Content starts

import Literature.NumberTheory.EllipticCurves.CMFormalActionNilIdealPoints
import HarnessLib

/-!
# The CM transformation identity at points of the formal group, `y`-coordinate: descent and evaluation of
# `α·ỹ₁([α] t)·Q(x₀(t) + b) + (x₁([α] t) + b)·Q′·ỹ₀(t) = P′·ỹ₀(t)` (de Shalit II.1.10 / II.4.9 — proofs only)

Topic `NumberTheory/EllipticCurves` (theorems only; no definition, no named fact, no instance).  Companion of `CMFormalActionNilIdealPoints`
(the `x`-coordinate) for the `y`-shape identity produced over `ℂ` by `CMFormalActionTaylorYProofs.translateY_cm_identity`:
with series `X₀, Y₀, X₁, Y₁ ∈ R⟦t⟧` (the translate expansions at `ξ(Ω)`, `ξ(αΩ)`), a constant-term-free `T` (`[α]_Ê`), polynomials `P, Q`,
a scalar `α` and the shift `b`, writing `ỹ₀ := 2Y₀ + a₁X₀ + a₃`:
`α·(2·Y₁∘T + a₁·X₁∘T + a₃)·Q(X₀ + b) + (X₁∘T + b)·Q′(X₀ + b)·ỹ₀ = P′(X₀ + b)·ỹ₀`.

* `cmY_identity_of_map_eq` — DESCENT along an injective `φ : R →+* S`;
* ★ `evalAt_cmY_identity` — EVALUATION at `t ∈ 𝔪_K`: the same identity among the values `X₀(t), Y₀(t), X₁(T t), Y₁(T t) ∈ 𝒪_K`
  (by `FormalGroupNilIdealPointsTranslate.some_add_ptOfZ` these are the coordinates of `P₁ ⊕ P(t)` and `P₁^α ⊕ P(T t)`): with the `x`-identity
  of `CMFormalActionNilIdealPoints` this pins `P₁^α ⊕ P(T t)` as the image of `P₁ ⊕ P(t)` under the chart `(R, R′·ỹ/(αQ²)…)` of `[α]` —
  (CM-POINTS)(ii) of the cell's CM bridge, both coordinates.

Cell `bsd-print-cf2`, width seat `bsd-line-cf2c-w4` g14; no summit statement is proved; BSD is not proved by any of this.

## References
* [deShalit1987] E. de Shalit, *Iwasawa theory of elliptic curves with complex multiplication* (1987), II §1.10, §4.9 (ii).
* [SilvermanATAEC1994] J. H. Silverman, *Advanced Topics in the Arithmetic of Elliptic Curves* (1994), II Prop. 1.1, §II.2.
-/

noncomputable section

open scoped Classical
open PowerSeries

namespace Literature.NumberTheory.EllipticCurves

open Literature.NumberTheory.GaloisRepresentations.LubinTate

/-! ## §0 Descent -/

section Descent

variable {R S : Type*} [CommRing R] [CommRing S] (φ : R →+* S)

/-- **Descent of the `y`-shape CM identity along an injective `φ : R →+* S`.** [cite: SilvermanATAEC1994, II §2] -/
theorem cmY_identity_of_map_eq (hφ : Function.Injective φ) {X₀ Y₀ X₁ Y₁ T : PowerSeries R} (hT : constantCoeff T = 0)
    {α b a₁ a₃ : R} {P Q : Polynomial R}
    (h : C (φ α) * (2 * PowerSeries.subst (T.map φ) (Y₁.map φ) + C (φ a₁) * PowerSeries.subst (T.map φ) (X₁.map φ) + C (φ a₃)) *
          Polynomial.aeval (X₀.map φ + C (φ b)) (Q.map φ) +
        (PowerSeries.subst (T.map φ) (X₁.map φ) + C (φ b)) * Polynomial.aeval (X₀.map φ + C (φ b)) (Polynomial.derivative (Q.map φ)) *
          (2 * Y₀.map φ + C (φ a₁) * X₀.map φ + C (φ a₃)) =
      Polynomial.aeval (X₀.map φ + C (φ b)) (Polynomial.derivative (P.map φ)) * (2 * Y₀.map φ + C (φ a₁) * X₀.map φ + C (φ a₃))) :
    C α * (2 * PowerSeries.subst T Y₁ + C a₁ * PowerSeries.subst T X₁ + C a₃) * Polynomial.aeval (X₀ + C b) Q +
        (PowerSeries.subst T X₁ + C b) * Polynomial.aeval (X₀ + C b) (Polynomial.derivative Q) * (2 * Y₀ + C a₁ * X₀ + C a₃) =
      Polynomial.aeval (X₀ + C b) (Polynomial.derivative P) * (2 * Y₀ + C a₁ * X₀ + C a₃) := by
  apply PowerSeries.map_injective φ hφ
  have hcomm := algebraMap_comp_eq_map_comp_algebraMap φ
  have hs : ∀ F : PowerSeries R, PowerSeries.map φ (PowerSeries.subst T F) = PowerSeries.subst (T.map φ) (F.map φ) := fun F =>
    PowerSeries.map_subst (PowerSeries.HasSubst.of_constantCoeff_zero' hT) (h := φ) F
  rw [map_add, map_mul, map_mul, map_mul, map_mul, map_mul, map_add, map_add, map_mul, map_mul, hs, hs, PowerSeries.map_C,
    PowerSeries.map_C, PowerSeries.map_C, map_ofNat, Polynomial.map_aeval_eq_aeval_map hcomm, Polynomial.map_aeval_eq_aeval_map hcomm,
    Polynomial.map_aeval_eq_aeval_map hcomm, map_add, PowerSeries.map_C, map_add, PowerSeries.map_C, map_add, map_add, map_mul,
    map_mul, map_ofNat, PowerSeries.map_C, PowerSeries.map_C, hs]
  rw [Polynomial.derivative_map, Polynomial.derivative_map] at h
  exact h

end Descent

/-! ## §1 Evaluation at points of `𝔪_K` -/

variable {A : Type*} [CommRing A] [UniformSpace A] [DiscreteUniformity A]
  {K : Type*} [NontriviallyNormedField K] [IsUltrametricDist K] [CompleteSpace K]
  [Algebra A (unitBall K)] [ContinuousSMul A (unitBall K)]

/-- ★ **The `y`-shape CM identity at points of the formal group**: at every `t ∈ 𝔪_K`,
`α·(2Y₁(T t) + a₁X₁(T t) + a₃)·Q(X₀(t) + b) + (X₁(T t) + b)·Q′(X₀(t) + b)·ỹ₀(t) = P′(X₀(t) + b)·ỹ₀(t)` in `𝒪_K`, `ỹ₀(t) = 2Y₀(t) + a₁X₀(t) + a₃`
(`evalAt` is an `A`-algebra map; `evalAt_subst₁`). [cite: deShalit1987, II §1.10, §4.9 (ii)] [cite: SilvermanATAEC1994, II Prop. 1.1] -/
theorem evalAt_cmY_identity {X₀ Y₀ X₁ Y₁ T : PowerSeries A} (hT : constantCoeff T = 0) {α b a₁ a₃ : A} {P Q : Polynomial A}
    (hid : C α * (2 * PowerSeries.subst T Y₁ + C a₁ * PowerSeries.subst T X₁ + C a₃) * Polynomial.aeval (X₀ + C b) Q +
        (PowerSeries.subst T X₁ + C b) * Polynomial.aeval (X₀ + C b) (Polynomial.derivative Q) * (2 * Y₀ + C a₁ * X₀ + C a₃) =
      Polynomial.aeval (X₀ + C b) (Polynomial.derivative P) * (2 * Y₀ + C a₁ * X₀ + C a₃))
    (t : (ballNilIdeal K).toIdeal) :
    algebraMap A (unitBall K) α *
          (2 * evalAt (ballNilIdeal K) (evalPt₁ (ballNilIdeal K) T hT t) Y₁ +
            algebraMap A (unitBall K) a₁ * evalAt (ballNilIdeal K) (evalPt₁ (ballNilIdeal K) T hT t) X₁ + algebraMap A (unitBall K) a₃) *
        Polynomial.aeval (evalAt (ballNilIdeal K) t X₀ + algebraMap A (unitBall K) b) Q +
      (evalAt (ballNilIdeal K) (evalPt₁ (ballNilIdeal K) T hT t) X₁ + algebraMap A (unitBall K) b) *
        Polynomial.aeval (evalAt (ballNilIdeal K) t X₀ + algebraMap A (unitBall K) b) (Polynomial.derivative Q) *
        (2 * evalAt (ballNilIdeal K) t Y₀ + algebraMap A (unitBall K) a₁ * evalAt (ballNilIdeal K) t X₀ + algebraMap A (unitBall K) a₃) =
      Polynomial.aeval (evalAt (ballNilIdeal K) t X₀ + algebraMap A (unitBall K) b) (Polynomial.derivative P) *
        (2 * evalAt (ballNilIdeal K) t Y₀ + algebraMap A (unitBall K) a₁ * evalAt (ballNilIdeal K) t X₀ + algebraMap A (unitBall K) a₃) := by
  have h := congrArg (evalAt (ballNilIdeal K) t) hid
  simp only [map_add, map_mul, map_ofNat, evalAt_C', evalAt_subst₁ t T hT, evalAt_aeval] at h
  exact h

end Literature.NumberTheory.EllipticCurves

end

Content ends

» **ACTION ITEM**
The lines of the records that contain the string "Type" should be located and copied.

» **SOLUTION TO THE EXERCISE**
variable {R S : Type*} [CommRing R] [CommRing S] (φ : R →+* S)
variable {A : Type*} [CommRing A] [UniformSpace A] [DiscreteUniformity A]
  {K : Type*} [NontriviallyNormedField K] [IsUltrametricDist K] [CompleteSpace K]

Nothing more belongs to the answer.